ASSIGNMENT: Once you find the line with "filter_upwards [hall] with t ht" in the entries below, return exactly every line from it through the line with "theorem he_of_Λ (κ".

DATASET EXCERPTS:
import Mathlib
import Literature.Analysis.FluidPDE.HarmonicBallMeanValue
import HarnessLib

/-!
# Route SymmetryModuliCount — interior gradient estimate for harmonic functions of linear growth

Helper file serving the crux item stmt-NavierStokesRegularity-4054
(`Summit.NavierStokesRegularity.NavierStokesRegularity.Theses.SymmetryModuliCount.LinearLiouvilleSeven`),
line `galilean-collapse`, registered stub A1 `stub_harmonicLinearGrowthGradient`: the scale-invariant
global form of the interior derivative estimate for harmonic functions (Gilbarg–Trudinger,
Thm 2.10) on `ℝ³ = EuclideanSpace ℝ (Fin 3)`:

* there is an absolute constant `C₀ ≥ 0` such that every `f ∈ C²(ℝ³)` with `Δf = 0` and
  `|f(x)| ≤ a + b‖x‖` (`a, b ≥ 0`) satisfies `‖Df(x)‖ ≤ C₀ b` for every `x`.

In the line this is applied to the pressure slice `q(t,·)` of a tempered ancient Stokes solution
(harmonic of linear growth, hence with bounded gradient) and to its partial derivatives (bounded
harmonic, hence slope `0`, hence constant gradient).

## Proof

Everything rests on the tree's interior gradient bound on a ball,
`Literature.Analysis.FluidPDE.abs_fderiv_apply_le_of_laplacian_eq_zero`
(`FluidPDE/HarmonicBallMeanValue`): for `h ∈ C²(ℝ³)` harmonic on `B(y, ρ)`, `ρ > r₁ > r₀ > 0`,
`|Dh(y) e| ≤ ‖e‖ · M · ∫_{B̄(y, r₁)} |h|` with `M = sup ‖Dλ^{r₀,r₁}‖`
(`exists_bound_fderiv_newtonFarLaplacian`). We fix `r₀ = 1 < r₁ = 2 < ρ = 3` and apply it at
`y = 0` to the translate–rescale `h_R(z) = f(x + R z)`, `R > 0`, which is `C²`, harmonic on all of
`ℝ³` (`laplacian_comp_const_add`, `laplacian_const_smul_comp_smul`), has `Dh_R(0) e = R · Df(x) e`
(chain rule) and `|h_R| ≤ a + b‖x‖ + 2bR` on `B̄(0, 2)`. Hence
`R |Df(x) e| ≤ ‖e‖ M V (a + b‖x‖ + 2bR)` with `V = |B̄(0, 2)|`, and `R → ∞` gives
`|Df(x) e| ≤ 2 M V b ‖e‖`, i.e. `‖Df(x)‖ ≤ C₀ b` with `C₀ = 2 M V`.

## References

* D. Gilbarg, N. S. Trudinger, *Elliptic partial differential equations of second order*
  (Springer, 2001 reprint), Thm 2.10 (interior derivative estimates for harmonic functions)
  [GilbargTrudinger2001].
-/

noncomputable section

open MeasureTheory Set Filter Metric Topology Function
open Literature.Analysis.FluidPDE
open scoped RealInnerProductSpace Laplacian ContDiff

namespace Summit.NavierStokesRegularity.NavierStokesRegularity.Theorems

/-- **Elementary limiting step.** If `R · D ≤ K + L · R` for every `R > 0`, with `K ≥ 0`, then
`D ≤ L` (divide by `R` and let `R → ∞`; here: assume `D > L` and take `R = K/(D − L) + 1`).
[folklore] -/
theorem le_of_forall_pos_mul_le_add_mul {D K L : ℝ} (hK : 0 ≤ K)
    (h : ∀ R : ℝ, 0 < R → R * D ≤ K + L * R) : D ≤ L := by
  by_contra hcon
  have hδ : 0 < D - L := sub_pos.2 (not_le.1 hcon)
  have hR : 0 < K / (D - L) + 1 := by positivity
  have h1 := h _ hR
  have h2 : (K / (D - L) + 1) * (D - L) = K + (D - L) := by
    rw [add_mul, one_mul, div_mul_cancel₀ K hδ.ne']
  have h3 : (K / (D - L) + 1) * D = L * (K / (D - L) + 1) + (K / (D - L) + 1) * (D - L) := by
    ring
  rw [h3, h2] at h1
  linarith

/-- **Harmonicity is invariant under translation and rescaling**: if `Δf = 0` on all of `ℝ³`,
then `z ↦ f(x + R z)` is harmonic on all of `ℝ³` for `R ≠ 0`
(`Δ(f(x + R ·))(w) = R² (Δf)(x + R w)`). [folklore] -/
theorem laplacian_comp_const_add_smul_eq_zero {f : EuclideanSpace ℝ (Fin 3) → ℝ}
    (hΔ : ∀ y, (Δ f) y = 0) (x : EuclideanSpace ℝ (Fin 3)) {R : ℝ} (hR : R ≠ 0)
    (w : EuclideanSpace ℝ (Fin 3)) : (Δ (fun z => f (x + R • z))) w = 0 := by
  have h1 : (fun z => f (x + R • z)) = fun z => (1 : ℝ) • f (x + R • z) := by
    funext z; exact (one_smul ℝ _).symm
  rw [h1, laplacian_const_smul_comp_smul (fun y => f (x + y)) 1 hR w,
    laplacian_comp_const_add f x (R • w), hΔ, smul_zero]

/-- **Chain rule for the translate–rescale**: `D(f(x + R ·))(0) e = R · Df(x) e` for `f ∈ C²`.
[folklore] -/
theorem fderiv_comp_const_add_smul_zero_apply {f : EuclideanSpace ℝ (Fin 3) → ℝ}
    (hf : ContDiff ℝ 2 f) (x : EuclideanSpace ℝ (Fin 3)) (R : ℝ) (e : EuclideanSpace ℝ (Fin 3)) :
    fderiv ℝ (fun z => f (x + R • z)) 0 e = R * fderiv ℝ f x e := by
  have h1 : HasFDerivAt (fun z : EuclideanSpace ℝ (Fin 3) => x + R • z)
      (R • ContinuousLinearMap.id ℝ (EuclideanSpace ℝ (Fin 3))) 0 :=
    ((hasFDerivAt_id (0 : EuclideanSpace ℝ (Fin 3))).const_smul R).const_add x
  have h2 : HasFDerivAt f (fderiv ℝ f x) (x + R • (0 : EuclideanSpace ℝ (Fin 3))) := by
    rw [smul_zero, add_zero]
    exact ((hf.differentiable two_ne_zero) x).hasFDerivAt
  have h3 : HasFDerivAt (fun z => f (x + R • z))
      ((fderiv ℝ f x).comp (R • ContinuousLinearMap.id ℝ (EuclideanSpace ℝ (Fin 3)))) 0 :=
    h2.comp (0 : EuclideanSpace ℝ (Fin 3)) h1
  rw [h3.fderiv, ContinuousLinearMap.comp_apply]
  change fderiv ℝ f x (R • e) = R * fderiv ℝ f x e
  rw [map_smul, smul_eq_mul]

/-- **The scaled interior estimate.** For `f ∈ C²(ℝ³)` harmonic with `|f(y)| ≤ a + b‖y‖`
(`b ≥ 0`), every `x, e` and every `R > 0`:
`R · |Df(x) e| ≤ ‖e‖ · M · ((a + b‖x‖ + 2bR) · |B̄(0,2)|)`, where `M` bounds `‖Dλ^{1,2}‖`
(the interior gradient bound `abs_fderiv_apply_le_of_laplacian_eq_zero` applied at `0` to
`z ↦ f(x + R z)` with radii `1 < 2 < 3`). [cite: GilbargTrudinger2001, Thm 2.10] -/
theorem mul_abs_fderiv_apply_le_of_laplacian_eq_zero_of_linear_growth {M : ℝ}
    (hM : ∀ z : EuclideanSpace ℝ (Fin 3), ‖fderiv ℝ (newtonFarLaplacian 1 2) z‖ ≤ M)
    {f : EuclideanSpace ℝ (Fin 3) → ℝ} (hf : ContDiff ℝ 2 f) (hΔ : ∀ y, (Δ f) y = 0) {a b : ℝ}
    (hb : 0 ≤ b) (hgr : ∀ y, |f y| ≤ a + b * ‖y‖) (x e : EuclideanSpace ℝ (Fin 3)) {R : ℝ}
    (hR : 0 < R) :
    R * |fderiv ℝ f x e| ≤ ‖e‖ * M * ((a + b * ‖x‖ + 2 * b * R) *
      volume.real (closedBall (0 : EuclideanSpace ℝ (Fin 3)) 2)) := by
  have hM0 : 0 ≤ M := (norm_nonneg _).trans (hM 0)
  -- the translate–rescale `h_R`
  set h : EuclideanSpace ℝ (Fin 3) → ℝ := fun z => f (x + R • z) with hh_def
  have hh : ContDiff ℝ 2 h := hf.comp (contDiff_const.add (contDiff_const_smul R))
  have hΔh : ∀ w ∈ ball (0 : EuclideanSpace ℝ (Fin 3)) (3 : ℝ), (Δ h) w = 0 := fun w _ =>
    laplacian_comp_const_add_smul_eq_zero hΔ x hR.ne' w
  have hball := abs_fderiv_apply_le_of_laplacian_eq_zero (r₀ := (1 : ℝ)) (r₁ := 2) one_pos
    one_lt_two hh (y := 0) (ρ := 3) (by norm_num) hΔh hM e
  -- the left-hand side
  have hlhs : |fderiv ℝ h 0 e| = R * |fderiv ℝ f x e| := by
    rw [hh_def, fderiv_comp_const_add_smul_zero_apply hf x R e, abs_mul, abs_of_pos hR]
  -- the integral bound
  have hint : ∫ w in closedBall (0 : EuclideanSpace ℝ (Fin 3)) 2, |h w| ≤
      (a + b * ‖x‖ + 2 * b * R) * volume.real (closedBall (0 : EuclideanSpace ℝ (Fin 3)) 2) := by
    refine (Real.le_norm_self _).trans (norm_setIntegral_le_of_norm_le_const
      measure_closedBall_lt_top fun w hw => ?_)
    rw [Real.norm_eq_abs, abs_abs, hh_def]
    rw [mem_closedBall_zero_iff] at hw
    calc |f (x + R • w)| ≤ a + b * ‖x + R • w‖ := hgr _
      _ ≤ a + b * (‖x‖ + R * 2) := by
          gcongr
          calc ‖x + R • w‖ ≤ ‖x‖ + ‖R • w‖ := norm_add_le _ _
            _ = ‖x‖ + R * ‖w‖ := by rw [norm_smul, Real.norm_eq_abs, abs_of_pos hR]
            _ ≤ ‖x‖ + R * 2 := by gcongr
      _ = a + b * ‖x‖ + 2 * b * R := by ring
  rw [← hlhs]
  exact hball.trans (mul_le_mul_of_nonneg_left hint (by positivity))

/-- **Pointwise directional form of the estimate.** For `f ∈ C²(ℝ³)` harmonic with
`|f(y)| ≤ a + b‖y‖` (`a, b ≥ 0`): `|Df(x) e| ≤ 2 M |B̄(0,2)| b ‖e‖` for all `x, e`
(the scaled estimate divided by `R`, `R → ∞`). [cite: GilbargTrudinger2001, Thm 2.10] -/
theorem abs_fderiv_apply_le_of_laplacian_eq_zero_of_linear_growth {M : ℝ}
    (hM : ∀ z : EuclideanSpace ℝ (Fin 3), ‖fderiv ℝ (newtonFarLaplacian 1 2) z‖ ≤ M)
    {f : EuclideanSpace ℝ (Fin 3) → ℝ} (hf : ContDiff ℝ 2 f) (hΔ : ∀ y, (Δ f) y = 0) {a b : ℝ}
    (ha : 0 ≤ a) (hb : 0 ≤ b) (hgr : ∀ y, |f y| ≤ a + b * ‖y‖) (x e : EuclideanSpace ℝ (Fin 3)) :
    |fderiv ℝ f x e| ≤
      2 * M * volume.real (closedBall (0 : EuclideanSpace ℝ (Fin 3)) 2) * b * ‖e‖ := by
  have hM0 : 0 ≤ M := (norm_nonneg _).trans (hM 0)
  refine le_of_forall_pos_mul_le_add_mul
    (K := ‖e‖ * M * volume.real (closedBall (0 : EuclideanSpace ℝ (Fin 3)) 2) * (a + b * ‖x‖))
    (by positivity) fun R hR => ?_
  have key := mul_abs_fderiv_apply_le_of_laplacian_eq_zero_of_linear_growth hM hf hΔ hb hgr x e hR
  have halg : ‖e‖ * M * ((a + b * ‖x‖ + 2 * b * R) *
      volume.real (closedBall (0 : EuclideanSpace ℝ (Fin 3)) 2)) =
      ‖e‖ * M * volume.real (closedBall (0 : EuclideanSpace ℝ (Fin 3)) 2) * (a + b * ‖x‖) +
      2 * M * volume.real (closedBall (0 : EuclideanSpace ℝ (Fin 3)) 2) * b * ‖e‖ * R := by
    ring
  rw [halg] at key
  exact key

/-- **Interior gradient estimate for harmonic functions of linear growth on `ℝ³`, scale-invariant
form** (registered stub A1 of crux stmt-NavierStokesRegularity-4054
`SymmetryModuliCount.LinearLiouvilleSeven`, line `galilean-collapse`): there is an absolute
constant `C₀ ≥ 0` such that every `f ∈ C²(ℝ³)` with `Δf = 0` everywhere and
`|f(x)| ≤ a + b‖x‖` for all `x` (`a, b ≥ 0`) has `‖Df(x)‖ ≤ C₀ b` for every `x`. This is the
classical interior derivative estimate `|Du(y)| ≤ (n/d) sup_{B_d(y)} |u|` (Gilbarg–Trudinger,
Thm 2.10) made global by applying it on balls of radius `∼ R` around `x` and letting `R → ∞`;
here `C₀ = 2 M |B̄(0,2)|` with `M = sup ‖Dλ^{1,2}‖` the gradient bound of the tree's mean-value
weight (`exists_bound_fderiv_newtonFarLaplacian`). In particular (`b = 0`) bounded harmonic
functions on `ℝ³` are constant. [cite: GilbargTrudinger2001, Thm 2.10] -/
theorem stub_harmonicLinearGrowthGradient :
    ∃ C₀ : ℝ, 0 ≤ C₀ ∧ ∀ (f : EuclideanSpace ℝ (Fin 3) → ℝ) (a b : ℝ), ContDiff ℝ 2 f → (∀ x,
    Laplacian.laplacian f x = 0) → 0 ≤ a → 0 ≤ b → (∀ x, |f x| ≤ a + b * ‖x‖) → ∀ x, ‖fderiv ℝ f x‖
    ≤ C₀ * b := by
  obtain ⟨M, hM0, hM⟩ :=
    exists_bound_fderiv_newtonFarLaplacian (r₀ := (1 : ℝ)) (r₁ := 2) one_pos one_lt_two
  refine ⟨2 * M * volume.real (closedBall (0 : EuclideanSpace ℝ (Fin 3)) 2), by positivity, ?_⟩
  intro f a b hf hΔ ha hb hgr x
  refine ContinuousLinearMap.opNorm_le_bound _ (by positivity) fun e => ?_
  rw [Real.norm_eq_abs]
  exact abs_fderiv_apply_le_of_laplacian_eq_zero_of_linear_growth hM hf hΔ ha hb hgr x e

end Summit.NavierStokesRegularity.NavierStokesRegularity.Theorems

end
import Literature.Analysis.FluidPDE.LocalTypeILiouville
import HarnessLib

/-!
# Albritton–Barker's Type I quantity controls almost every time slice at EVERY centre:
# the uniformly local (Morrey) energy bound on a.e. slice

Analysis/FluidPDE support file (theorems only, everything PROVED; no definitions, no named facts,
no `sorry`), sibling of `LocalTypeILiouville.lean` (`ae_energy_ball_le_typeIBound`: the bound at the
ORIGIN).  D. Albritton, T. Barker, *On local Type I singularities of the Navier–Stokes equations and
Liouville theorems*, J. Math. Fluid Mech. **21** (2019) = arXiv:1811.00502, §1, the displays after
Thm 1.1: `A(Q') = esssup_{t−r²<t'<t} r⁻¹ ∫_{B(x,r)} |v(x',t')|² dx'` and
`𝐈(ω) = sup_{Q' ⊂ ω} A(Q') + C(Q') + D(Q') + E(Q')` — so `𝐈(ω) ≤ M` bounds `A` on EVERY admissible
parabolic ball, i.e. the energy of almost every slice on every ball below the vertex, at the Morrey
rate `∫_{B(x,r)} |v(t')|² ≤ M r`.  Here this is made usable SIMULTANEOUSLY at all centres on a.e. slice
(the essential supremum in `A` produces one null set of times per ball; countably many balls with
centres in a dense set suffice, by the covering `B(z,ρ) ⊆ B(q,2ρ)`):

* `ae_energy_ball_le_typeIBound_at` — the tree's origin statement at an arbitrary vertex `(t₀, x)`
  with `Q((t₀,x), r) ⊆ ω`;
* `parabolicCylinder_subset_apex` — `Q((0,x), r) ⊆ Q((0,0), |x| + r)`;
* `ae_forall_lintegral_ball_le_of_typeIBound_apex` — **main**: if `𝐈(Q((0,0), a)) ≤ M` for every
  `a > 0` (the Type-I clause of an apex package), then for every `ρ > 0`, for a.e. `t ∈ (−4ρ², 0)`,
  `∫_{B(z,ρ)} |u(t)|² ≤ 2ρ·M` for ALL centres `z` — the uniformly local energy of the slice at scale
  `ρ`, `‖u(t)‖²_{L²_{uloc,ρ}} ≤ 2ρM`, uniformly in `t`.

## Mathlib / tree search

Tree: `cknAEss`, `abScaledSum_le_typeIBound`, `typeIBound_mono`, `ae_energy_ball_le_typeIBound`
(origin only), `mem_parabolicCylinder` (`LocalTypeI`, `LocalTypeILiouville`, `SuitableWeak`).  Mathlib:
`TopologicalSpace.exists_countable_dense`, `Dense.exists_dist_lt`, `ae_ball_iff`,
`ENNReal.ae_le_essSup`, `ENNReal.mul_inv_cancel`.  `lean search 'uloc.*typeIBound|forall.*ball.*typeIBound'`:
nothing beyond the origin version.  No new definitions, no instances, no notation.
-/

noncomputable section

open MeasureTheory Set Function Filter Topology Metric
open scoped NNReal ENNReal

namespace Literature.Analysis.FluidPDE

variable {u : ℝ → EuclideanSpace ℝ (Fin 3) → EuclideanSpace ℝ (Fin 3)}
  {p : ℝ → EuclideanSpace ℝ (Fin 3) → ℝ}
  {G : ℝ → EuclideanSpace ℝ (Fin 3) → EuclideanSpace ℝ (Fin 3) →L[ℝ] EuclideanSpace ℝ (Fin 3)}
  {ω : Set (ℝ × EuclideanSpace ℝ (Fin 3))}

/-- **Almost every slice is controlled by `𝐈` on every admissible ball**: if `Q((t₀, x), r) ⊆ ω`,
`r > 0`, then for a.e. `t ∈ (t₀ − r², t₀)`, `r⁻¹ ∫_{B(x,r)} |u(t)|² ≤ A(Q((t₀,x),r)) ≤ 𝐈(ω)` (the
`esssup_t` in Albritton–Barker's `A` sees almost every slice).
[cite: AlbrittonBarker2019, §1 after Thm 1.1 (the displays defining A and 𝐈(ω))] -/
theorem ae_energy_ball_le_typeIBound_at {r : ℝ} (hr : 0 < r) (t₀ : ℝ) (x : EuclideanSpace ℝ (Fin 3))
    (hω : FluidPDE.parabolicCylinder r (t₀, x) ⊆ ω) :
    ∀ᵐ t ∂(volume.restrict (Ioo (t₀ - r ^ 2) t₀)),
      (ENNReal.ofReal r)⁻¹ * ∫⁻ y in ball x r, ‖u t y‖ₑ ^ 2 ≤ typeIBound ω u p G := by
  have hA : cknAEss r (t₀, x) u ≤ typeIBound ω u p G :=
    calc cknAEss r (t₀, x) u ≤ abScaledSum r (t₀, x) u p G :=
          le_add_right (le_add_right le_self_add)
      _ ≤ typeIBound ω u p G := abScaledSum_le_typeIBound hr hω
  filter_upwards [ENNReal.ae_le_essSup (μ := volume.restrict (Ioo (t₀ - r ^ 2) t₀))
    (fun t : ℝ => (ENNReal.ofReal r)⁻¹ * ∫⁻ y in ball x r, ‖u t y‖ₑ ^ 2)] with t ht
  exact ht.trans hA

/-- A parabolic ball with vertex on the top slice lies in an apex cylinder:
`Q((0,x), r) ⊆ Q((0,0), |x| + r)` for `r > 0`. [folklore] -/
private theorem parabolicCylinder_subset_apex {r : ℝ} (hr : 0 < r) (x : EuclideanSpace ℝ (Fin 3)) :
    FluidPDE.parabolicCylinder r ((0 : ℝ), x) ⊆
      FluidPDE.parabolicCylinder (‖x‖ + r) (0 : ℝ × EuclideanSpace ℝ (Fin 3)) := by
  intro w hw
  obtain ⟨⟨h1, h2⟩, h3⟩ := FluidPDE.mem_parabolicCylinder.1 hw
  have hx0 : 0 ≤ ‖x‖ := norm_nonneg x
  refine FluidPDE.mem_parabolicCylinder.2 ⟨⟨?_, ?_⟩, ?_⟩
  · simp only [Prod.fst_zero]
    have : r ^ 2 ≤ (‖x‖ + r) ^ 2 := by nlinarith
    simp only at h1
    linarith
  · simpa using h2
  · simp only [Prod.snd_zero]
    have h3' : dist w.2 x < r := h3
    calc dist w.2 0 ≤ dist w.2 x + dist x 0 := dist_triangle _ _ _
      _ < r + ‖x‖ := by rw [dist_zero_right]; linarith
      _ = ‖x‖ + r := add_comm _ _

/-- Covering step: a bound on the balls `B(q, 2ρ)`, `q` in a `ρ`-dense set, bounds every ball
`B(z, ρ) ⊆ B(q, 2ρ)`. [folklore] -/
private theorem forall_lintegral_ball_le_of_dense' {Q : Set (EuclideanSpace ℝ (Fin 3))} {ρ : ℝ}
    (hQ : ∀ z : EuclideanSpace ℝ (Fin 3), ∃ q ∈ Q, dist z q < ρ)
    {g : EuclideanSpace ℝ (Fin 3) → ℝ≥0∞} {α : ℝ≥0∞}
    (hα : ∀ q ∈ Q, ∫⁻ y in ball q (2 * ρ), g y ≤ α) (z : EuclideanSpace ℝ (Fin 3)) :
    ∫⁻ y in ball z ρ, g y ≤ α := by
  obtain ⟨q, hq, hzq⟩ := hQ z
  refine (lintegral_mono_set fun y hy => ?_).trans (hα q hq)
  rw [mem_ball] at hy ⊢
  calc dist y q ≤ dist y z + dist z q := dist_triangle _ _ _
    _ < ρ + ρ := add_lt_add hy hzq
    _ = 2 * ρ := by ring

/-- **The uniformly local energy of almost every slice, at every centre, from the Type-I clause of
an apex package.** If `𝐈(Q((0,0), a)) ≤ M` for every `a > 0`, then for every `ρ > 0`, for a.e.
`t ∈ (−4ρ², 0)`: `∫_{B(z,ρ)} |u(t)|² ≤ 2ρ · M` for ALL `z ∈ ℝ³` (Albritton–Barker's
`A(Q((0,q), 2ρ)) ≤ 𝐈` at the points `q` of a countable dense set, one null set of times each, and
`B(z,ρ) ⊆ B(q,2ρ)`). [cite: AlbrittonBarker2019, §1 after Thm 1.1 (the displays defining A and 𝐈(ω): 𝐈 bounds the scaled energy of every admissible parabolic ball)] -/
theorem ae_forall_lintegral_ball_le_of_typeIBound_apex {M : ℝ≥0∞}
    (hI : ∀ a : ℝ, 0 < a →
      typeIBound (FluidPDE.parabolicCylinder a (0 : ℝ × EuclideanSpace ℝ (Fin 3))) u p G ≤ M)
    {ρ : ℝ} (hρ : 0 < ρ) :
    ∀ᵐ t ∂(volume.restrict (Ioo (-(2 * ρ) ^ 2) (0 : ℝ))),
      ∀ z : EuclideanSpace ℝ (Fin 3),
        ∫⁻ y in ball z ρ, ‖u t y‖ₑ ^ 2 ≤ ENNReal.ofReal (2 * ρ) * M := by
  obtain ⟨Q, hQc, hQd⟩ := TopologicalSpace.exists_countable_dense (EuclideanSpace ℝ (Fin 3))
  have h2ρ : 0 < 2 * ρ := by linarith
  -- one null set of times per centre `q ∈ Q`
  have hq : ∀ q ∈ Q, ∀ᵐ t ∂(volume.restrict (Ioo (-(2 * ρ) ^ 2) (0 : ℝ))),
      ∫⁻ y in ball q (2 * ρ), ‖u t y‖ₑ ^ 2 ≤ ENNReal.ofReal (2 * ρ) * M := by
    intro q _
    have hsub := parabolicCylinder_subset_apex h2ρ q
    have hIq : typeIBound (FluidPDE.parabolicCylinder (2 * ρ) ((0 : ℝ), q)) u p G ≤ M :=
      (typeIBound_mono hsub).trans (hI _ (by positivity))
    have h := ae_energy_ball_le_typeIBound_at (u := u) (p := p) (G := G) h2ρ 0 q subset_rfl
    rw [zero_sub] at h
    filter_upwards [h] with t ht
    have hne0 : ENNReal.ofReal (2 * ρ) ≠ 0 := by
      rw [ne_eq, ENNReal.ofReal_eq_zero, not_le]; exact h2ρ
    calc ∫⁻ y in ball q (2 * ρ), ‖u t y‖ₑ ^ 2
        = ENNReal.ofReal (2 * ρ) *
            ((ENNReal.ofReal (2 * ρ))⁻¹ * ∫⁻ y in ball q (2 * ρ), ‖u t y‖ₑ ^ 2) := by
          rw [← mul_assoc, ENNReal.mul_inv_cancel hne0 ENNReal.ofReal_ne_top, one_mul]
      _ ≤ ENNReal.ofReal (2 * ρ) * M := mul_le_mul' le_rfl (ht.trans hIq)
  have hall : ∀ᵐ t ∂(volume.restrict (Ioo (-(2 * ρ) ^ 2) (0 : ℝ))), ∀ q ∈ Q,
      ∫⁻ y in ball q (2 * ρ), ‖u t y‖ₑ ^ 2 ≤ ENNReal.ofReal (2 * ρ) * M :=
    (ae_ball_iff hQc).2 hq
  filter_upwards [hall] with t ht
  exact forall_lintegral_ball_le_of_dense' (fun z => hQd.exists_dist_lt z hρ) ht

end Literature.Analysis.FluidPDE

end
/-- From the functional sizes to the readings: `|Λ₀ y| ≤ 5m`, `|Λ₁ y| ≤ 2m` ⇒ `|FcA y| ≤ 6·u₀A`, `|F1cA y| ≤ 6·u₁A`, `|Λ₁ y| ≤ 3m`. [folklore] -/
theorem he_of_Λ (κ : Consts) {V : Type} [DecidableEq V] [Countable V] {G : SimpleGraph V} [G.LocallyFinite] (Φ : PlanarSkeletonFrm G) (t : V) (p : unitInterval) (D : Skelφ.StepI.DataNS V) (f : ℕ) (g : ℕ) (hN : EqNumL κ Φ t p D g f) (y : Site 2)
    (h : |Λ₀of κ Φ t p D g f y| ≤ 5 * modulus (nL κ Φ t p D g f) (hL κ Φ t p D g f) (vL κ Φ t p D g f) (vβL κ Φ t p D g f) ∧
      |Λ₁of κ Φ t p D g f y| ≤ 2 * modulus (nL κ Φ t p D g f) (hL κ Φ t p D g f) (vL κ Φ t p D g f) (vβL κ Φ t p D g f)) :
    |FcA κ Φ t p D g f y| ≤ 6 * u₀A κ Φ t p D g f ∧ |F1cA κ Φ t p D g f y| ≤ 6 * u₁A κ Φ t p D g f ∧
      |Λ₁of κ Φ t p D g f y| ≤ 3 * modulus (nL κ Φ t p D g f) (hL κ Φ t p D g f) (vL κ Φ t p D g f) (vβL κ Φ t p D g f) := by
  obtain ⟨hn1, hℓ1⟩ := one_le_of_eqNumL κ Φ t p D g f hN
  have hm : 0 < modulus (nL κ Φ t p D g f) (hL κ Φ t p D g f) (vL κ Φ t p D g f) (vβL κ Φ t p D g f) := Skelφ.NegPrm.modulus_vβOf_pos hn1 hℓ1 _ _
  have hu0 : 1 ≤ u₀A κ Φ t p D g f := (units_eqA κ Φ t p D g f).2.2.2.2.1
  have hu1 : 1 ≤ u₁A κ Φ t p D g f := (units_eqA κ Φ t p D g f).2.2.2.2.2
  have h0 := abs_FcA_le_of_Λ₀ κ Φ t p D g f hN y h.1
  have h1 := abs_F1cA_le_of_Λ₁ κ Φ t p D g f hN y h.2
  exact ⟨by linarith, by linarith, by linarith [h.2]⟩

RESPONSE AREA:
  filter_upwards [hall] with t ht
  exact forall_lintegral_ball_le_of_dense' (fun z => hQd.exists_dist_lt z hρ) ht

end Literature.Analysis.FluidPDE

end
/-- From the functional sizes to the readings: `|Λ₀ y| ≤ 5m`, `|Λ₁ y| ≤ 2m` ⇒ `|FcA y| ≤ 6·u₀A`, `|F1cA y| ≤ 6·u₁A`, `|Λ₁ y| ≤ 3m`. [folklore] -/
theorem he_of_Λ (κ : Consts) {V : Type} [DecidableEq V] [Countable V] {G : SimpleGraph V} [G.LocallyFinite] (Φ : PlanarSkeletonFrm G) (t : V) (p : unitInterval) (D : Skelφ.StepI.DataNS V) (f : ℕ) (g : ℕ) (hN : EqNumL κ Φ t p D g f) (y : Site 2)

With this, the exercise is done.